Thank you for your patience while we build it out.
Overview
Kestrun provides helper APIs to generate, import, export and validate X.509 certificates. These utilities build on Bouncy Castle so they run the same on Windows, Linux and macOS. They allow you to:
- Create self‑signed certificates with RSA or ECDSA keys.
- Generate certificate requests (CSR) for signing by a real CA.
- Import certificates from PFX, PEM or DER files.
- Export certificates back to PFX or PEM with optional private keys and encryption.
- Validate certificates — chain building, key usages and weak algorithm checks.
- Inspect Enhanced Key Usage (EKU) values.
- Use the same features from PowerShell via simple cmdlets.

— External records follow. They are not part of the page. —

import Summits.ResolutionOfSingularities.ResolutionOfSingularities.Theorems.HilbertSamuelEliminationSigmaMaxModificationsCorridor3HypersurfacePoints
import Mathlib.RingTheory.Filtration
import Mathlib.RingTheory.KrullDimension.Regular
import Mathlib.RingTheory.Localization.AtPrime.Basic
import Mathlib.RingTheory.Localization.Ideal
import HarnessLib

/-!
# [OURS · L1 W4.2] D18 G4: «NEAR ⇒ ORDER» for hypersurface local rings — equal Hilbert functions force equal orders of the equations;
# the local rings of `R[X]/(h)` at primes are hypersurface quotients `R[X]_𝔔/(h)`
# (cell res-hironaka, LADDER-RESOLUTION rung L; slot W4.2, crux chain w42 `SigmaMaxModificationsCorridor3` stmt-ResolutionOfSingularities-19249;
# `--supports stmt-ResolutionOfSingularities-19249 --as helper`; res-L1-w42-plan-1 GO F-74 12:34:43Z «HS ⇒ order bookkeeping»; hand res-D-brk-3
# (gen 6), cut G4 of TAKING 13:03:41Z; G1–G3 = p534278, p536675, p537948)

PURE COMMUTATIVE ALGEBRA, 0 `def`s, every declaration PROVED; OURS bookkeeping; NOT a statement of Hironaka's manuscript [Hironaka2017] nor of
[CossartJannsenSaito2020]/[CossartPiltant2019]. AI-written, weaker than expert review.

WHY. Along a canonical near step the Hilbert function `H^{(0)}` of the local ring does not change (tree
`Moving.hilbertFun_stalk_eq_of_canonicalNearStep`, `…Corridor3PsiStable`), and a flat local `𝔪 ↦ 𝔪` presentation does not change it either
(`Literature…hilbertFun_eq_of_flat_of_map_maximalIdeal_eq`). So the CP-frame hypersurface `R[X]_𝔐/(h)` at `x_n` (order `m`) and the chart
hypersurface `S[X']_{𝔔}/(h')` at `x'` have the same Hilbert function. This file turns that into the NearShape input «`h'` has order `≥ m` at
`𝔔`» (p529392 `exists_frame_translate_localization_of_order`):

* `exists_mem_pow_not_mem_pow_succ` — the ORDER of a non-zero element of a Noetherian local ring (Krull).
* **`mem_pow_of_hilbertFun_quotient_eq`** — for regular local rings `S₁, S₂` of the same dimension and non-zero `g₁ ∈ 𝔪₁^m`, `g₂ ∈ 𝔪₂` with
  `S₁/(g₁)`, `S₂/(g₂)` local and `H^{(0)}(S₁/(g₁)) = H^{(0)}(S₂/(g₂))`: `g₂ ∈ 𝔪₂^m` (H1′ `stub_H1_hilbertFun_quotient_span_singleton` on both sides,
  `hypersurfaceHFe e` injective in the multiplicity).
* `mem_pow_of_hilbertFun_quotient_eq_of_ringKrullDim_quotient_eq` — the same with the dimension hypothesis on the QUOTIENTS (`dim S = dim S/(g) + 1`,
  Mathlib `ringKrullDim_quotient_span_singleton_succ_eq_ringKrullDim`), the form read off `dim 𝒪_{x'} = dim 𝒪_{x_n}` (tree
  `Moving.ringKrullDim_stalk_eq_of_canonicalNearStep`).
* `exists_ringEquiv_localization_quotient` — LOCALISATION COMMUTES WITH QUOTIENTS at a prime: for `Q` a prime of `R/I` and `P` its preimage,
  `(R/I)_Q ≅ R_P/I R_P` (Mathlib's instance `IsLocalization (algebraMapSubmonoid (R/I) P.primeCompl) (R_P/I R_P)`);
  `exists_ringEquiv_quotient_localization_of_isLocalRing` — for `R/I` LOCAL: `R/I ≅ R_P/I R_P`, `P` the preimage of its maximal ideal.
  Read with `R = R[X]`, `I = (h)`: the CP-frame ring `R[X]/(h)` and the chart ring `(S[X']/(h'))_𝔔` are hypersurface quotients of the regular
  local rings `R[X]_𝔐`, `S[X']_𝔔` — the shape `stub_H1_hilbertFun_quotient_span_singleton` wants.

References: CJS LNM 2270 §2.2, Thm. 2.3 [CossartJannsenSaito2020]; Matsumura Thm. 8.10 (Krull), §14 [Matsumura1987]; tree `…Corridor3HypersurfacePoints`
(p-file of res-type-0xx: `hypersurfaceHFe_injective`), `…Corridor3HypersurfaceHilbertFunction` (`stub_H1_hilbertFun_quotient_span_singleton`).
-/

noncomputable section

set_option linter.dupNamespace false

open IsLocalRing IsLocalization
open Literature.RingTheory.HilbertSamuel Literature.AlgebraicGeometry.Resolution

universe u

namespace Summit.ResolutionOfSingularities.ResolutionOfSingularities.Theorems.SigmaMaxModificationsCorridor3.Helpers

/-! ## The order of an element of a Noetherian local ring -/

/-- **Order of a non-zero element**: in a Noetherian local ring every `g ≠ 0` lies in `𝔪^μ ∖ 𝔪^{μ+1}` for a unique `μ` (Krull's intersection
theorem `⋂ 𝔪ⁿ = 0`). [cite: Matsumura1987, Thm. 8.10] -/
theorem exists_mem_pow_not_mem_pow_succ {A : Type*} [CommRing A] [IsLocalRing A] [IsNoetherianRing A] {g : A} (hg : g ≠ 0) :
    ∃ μ : ℕ, g ∈ maximalIdeal A ^ μ ∧ g ∉ maximalIdeal A ^ (μ + 1) := by
  classical
  have hex : ∃ n : ℕ, g ∉ maximalIdeal A ^ n := by
    by_contra hall
    simp only [not_exists, not_not] at hall
    have hmem : g ∈ ⨅ n : ℕ, maximalIdeal A ^ n := Ideal.mem_iInf.mpr hall
    rw [Ideal.iInf_pow_eq_bot_of_isLocalRing _ (maximalIdeal.isMaximal A).ne_top, Ideal.mem_bot] at hmem
    exact hg hmem
  have h0 : Nat.find hex ≠ 0 := by
    intro h
    have := Nat.find_spec hex
    rw [h, pow_zero, Ideal.one_eq_top] at this
    exact this Submodule.mem_top
  refine ⟨Nat.find hex - 1, ?_, ?_⟩
  · have := Nat.find_min hex (m := Nat.find hex - 1) (by omega)
    simpa using this
  · rw [Nat.sub_add_cancel (Nat.pos_of_ne_zero h0)]
    exact Nat.find_spec hex

/-! ## Equal Hilbert functions of hypersurface quotients force equal orders -/

/-- [OURS · L1 W4.2] **NEAR ⇒ ORDER.** Let `S₁, S₂` be regular local rings of the same dimension, `0 ≠ g₁ ∈ 𝔪₁^m`, `0 ≠ g₂ ∈ 𝔪₂`, with
`S₁/(g₁)` and `S₂/(g₂)` local rings having the same Hilbert function `H^{(0)}`. Then `g₂ ∈ 𝔪₂^m`: the orders `μ₁ ≥ m`, `μ₂` of `g₁`, `g₂` give
`H^{(0)} = hypersurfaceHFe e μ₁ = hypersurfaceHFe e μ₂` (H1′), and `hypersurfaceHFe e` is injective. [cite: CossartJannsenSaito2020, Thm. 2.3, §2.2] -/
theorem mem_pow_of_hilbertFun_quotient_eq {S₁ S₂ : Type u} [CommRing S₁] [CommRing S₂] [IsRegularLocalRing S₁] [IsRegularLocalRing S₂]
    (hdim : ringKrullDim S₁ = ringKrullDim S₂) {m : ℕ} {g₁ : S₁} {g₂ : S₂} (hg₁0 : g₁ ≠ 0) (hg₁ : g₁ ∈ maximalIdeal S₁ ^ m)
    (hg₂0 : g₂ ≠ 0) (hg₂ : g₂ ∈ maximalIdeal S₂) [IsLocalRing (S₁ ⧸ Ideal.span {g₁})] [IsLocalRing (S₂ ⧸ Ideal.span {g₂})]
    (hH : hilbertFun (S₁ ⧸ Ideal.span {g₁}) = hilbertFun (S₂ ⧸ Ideal.span {g₂})) :
    g₂ ∈ maximalIdeal S₂ ^ m := by
  obtain ⟨e, he⟩ : ∃ e : ℕ, ringKrullDim S₁ = e :=
    exists_nat_eq_of_ne_bot_of_ne_top ringKrullDim_ne_bot ringKrullDim_ne_top
  have he₂ : ringKrullDim S₂ = e := hdim ▸ he
  obtain ⟨μ₁, hμ₁, hμ₁'⟩ := exists_mem_pow_not_mem_pow_succ hg₁0
  obtain ⟨μ₂, hμ₂, hμ₂'⟩ := exists_mem_pow_not_mem_pow_succ hg₂0
  have h1 := stub_H1_hilbertFun_quotient_span_singleton he hμ₁ hμ₁'
  have h2 := stub_H1_hilbertFun_quotient_span_singleton he₂ hμ₂ hμ₂'
  -- `e ≥ 1`: `g₂` is a non-zero element of `𝔪₂`
  have he1 : 1 ≤ e := by
    by_contra h0
    have hd : (maximalIdeal S₂).spanFinrank = 0 := by
      have h := IsRegularLocalRing.spanFinrank_maximalIdeal (R := S₂)
      rw [he₂] at h
      have h' : (maximalIdeal S₂).spanFinrank = e := by exact_mod_cast h
      omega
    have hbot : maximalIdeal S₂ = ⊥ :=
      (Submodule.spanFinrank_eq_zero_iff_eq_bot (IsNoetherian.noetherian (maximalIdeal S₂))).mp hd
    rw [hbot, Ideal.mem_bot] at hg₂
    exact hg₂0 hg₂
  have hμ : μ₁ = μ₂ := hypersurfaceHFe_injective he1 (h1.symm.trans (hH.trans h2))
  -- `m ≤ μ₁`: otherwise `g₁ ∈ 𝔪^m ⊆ 𝔪^{μ₁+1}`
  have hmμ : m ≤ μ₁ := by
    by_contra hlt
    exact hμ₁' (Ideal.pow_le_pow_right (by omega) hg₁)
  exact Ideal.pow_le_pow_right (hμ ▸ hmμ) hμ₂

/-- [OURS · L1 W4.2] The same with the dimension hypothesis on the hypersurface quotients (`dim S/(g) + 1 = dim S` for a non-zero `g ∈ 𝔪` of a
regular local ring — a domain). This is the form fed by `dim 𝒪_{X_{n+1},x'} = dim 𝒪_{X_n,x_n}` along a canonical near step.
[cite: CossartJannsenSaito2020, Thm. 2.3, §2.2] -/
theorem mem_pow_of_hilbertFun_quotient_eq_of_ringKrullDim_quotient_eq {S₁ S₂ : Type u} [CommRing S₁] [CommRing S₂]
    [IsRegularLocalRing S₁] [IsRegularLocalRing S₂] {m : ℕ} {g₁ : S₁} {g₂ : S₂} (hg₁0 : g₁ ≠ 0) (hg₁m : g₁ ∈ maximalIdeal S₁)
    (hg₁ : g₁ ∈ maximalIdeal S₁ ^ m) (hg₂0 : g₂ ≠ 0) (hg₂ : g₂ ∈ maximalIdeal S₂)
    [IsLocalRing (S₁ ⧸ Ideal.span {g₁})] [IsLocalRing (S₂ ⧸ Ideal.span {g₂})]
    (hdim : ringKrullDim (S₁ ⧸ Ideal.span {g₁}) = ringKrullDim (S₂ ⧸ Ideal.span {g₂}))
    (hH : hilbertFun (S₁ ⧸ Ideal.span {g₁}) = hilbertFun (S₂ ⧸ Ideal.span {g₂})) :
    g₂ ∈ maximalIdeal S₂ ^ m := by
  haveI : IsDomain S₁ := isDomain_of_isRegularLocalRing S₁
  haveI : IsDomain S₂ := isDomain_of_isRegularLocalRing S₂
  have h1 := ringKrullDim_quotient_span_singleton_succ_eq_ringKrullDim_of_mem_nonZeroDivisors (mem_nonZeroDivisors_of_ne_zero hg₁0) hg₁m
  have h2 := ringKrullDim_quotient_span_singleton_succ_eq_ringKrullDim_of_mem_nonZeroDivisors (mem_nonZeroDivisors_of_ne_zero hg₂0) hg₂
  refine mem_pow_of_hilbertFun_quotient_eq ?_ hg₁0 hg₁ hg₂0 hg₂ hH
  rw [← h1, ← h2, hdim]

/-! ## Localisation commutes with quotients: the local rings of `R/I` are hypersurface-type quotients of the local rings of `R` -/

/-- **`(R/I)_Q ≅ R_P/I·R_P`** for a prime `Q` of `R/I` with preimage `P` in `R`: Mathlib's «quotients commute with localisation» instance, the image
of `P ∖ P` in `R/I` being exactly `Q ∖ Q`, plus uniqueness of localisations. [folklore] -/
theorem exists_ringEquiv_localization_quotient {R : Type u} [CommRing R] (I : Ideal R) (Q : Ideal (R ⧸ I)) [Q.IsPrime] :
    ∃ e : Localization.AtPrime Q ≃+*
        Localization.AtPrime (Q.comap (Ideal.Quotient.mk I)) ⧸ I.map (algebraMap R (Localization.AtPrime (Q.comap (Ideal.Quotient.mk I)))),
      ∀ r : R, e (algebraMap (R ⧸ I) (Localization.AtPrime Q) (Ideal.Quotient.mk I r)) =
        Ideal.Quotient.mk _ (algebraMap R (Localization.AtPrime (Q.comap (Ideal.Quotient.mk I))) r) := by
  set P := Q.comap (Ideal.Quotient.mk I) with hP
  -- the image of `P.primeCompl` in `R/I` is `Q.primeCompl`
  have hM : Algebra.algebraMapSubmonoid (R ⧸ I) P.primeCompl = Q.primeCompl := by
    ext x
    constructor
    · rintro ⟨y, hy, rfl⟩
      exact fun hx => hy (Ideal.mem_comap.mpr hx)
    · intro hx
      obtain ⟨y, rfl⟩ := Ideal.Quotient.mk_surjective x
      exact ⟨y, fun hy => hx (Ideal.mem_comap.mp hy), rfl⟩
  have hloc : IsLocalization Q.primeCompl
      (Localization.AtPrime P ⧸ I.map (algebraMap R (Localization.AtPrime P))) := by
    have h : IsLocalization (Algebra.algebraMapSubmonoid (R ⧸ I) P.primeCompl)
        (Localization.AtPrime P ⧸ I.map (algebraMap R (Localization.AtPrime P))) := inferInstance
    rwa [hM] at h
  refine ⟨(@IsLocalization.algEquiv (R ⧸ I) _ Q.primeCompl (Localization.AtPrime Q) _ _ _ _ _ _ hloc).toRingEquiv, fun r => ?_⟩
  change (@IsLocalization.algEquiv (R ⧸ I) _ Q.primeCompl (Localization.AtPrime Q) _ _ _ _ _ _ hloc) _ = _
  rw [AlgEquiv.commutes]
  rfl

/-- **For `R/I` LOCAL: `R/I ≅ R_P/I·R_P`**, `P` the preimage of the maximal ideal — `R/I` is its own localisation at the maximal ideal.
[folklore] -/
theorem exists_ringEquiv_quotient_localization_of_isLocalRing {R : Type u} [CommRing R] (I : Ideal R) [IsLocalRing (R ⧸ I)] :
    ∃ e : (R ⧸ I) ≃+*
        Localization.AtPrime ((maximalIdeal (R ⧸ I)).comap (Ideal.Quotient.mk I)) ⧸
          I.map (algebraMap R (Localization.AtPrime ((maximalIdeal (R ⧸ I)).comap (Ideal.Quotient.mk I)))),
      ∀ r : R, e (Ideal.Quotient.mk I r) =
        Ideal.Quotient.mk _ (algebraMap R (Localization.AtPrime ((maximalIdeal (R ⧸ I)).comap (Ideal.Quotient.mk I))) r) := by
  obtain ⟨e, he⟩ := exists_ringEquiv_localization_quotient I (maximalIdeal (R ⧸ I))
  let e₀ : (R ⧸ I) ≃ₐ[R ⧸ I] Localization.AtPrime (maximalIdeal (R ⧸ I)) :=
    IsLocalization.atUnits (R ⧸ I) (maximalIdeal (R ⧸ I)).primeCompl (S := Localization.AtPrime (maximalIdeal (R ⧸ I)))
      (fun x hx => (IsUnit.mem_submonoid_iff x).mpr
        (of_not_not fun hu => hx ((IsLocalRing.mem_maximalIdeal x).mpr (mem_nonunits_iff.mpr hu))))
  refine ⟨e₀.toRingEquiv.trans e, fun r => ?_⟩
  rw [RingEquiv.trans_apply]
  change e (e₀ (algebraMap (R ⧸ I) (R ⧸ I) (Ideal.Quotient.mk I r))) = _
  rw [AlgEquiv.commutes]
  exact he r

end Summit.ResolutionOfSingularities.ResolutionOfSingularities.Theorems.SigmaMaxModificationsCorridor3.Helpers

end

Under the hood we provide:
| C# Type / PS Module | Purpose |
|---|---|
CertificateManager | Static helper with methods to create, import, export and validate certificates. |
| PowerShell | Cmdlets New-KrSelfSignedCertificate, New-KrCertificateRequest, Import-KrCertificate, Export-KrCertificate, Test-KrCertificate, Get-KrCertificatePurpose. |
1. Creating a Self-Signed Certificate
var cert = CertificateManager.NewSelfSigned(
new CertificateManager.SelfSignedOptions(
DnsNames: new[] { "localhost", "127.0.0.1" },
KeyType: CertificateManager.KeyType.Rsa,
KeyLength: 2048,
ValidDays: 30,
Exportable: true));
2. Generating a Certificate Request (CSR)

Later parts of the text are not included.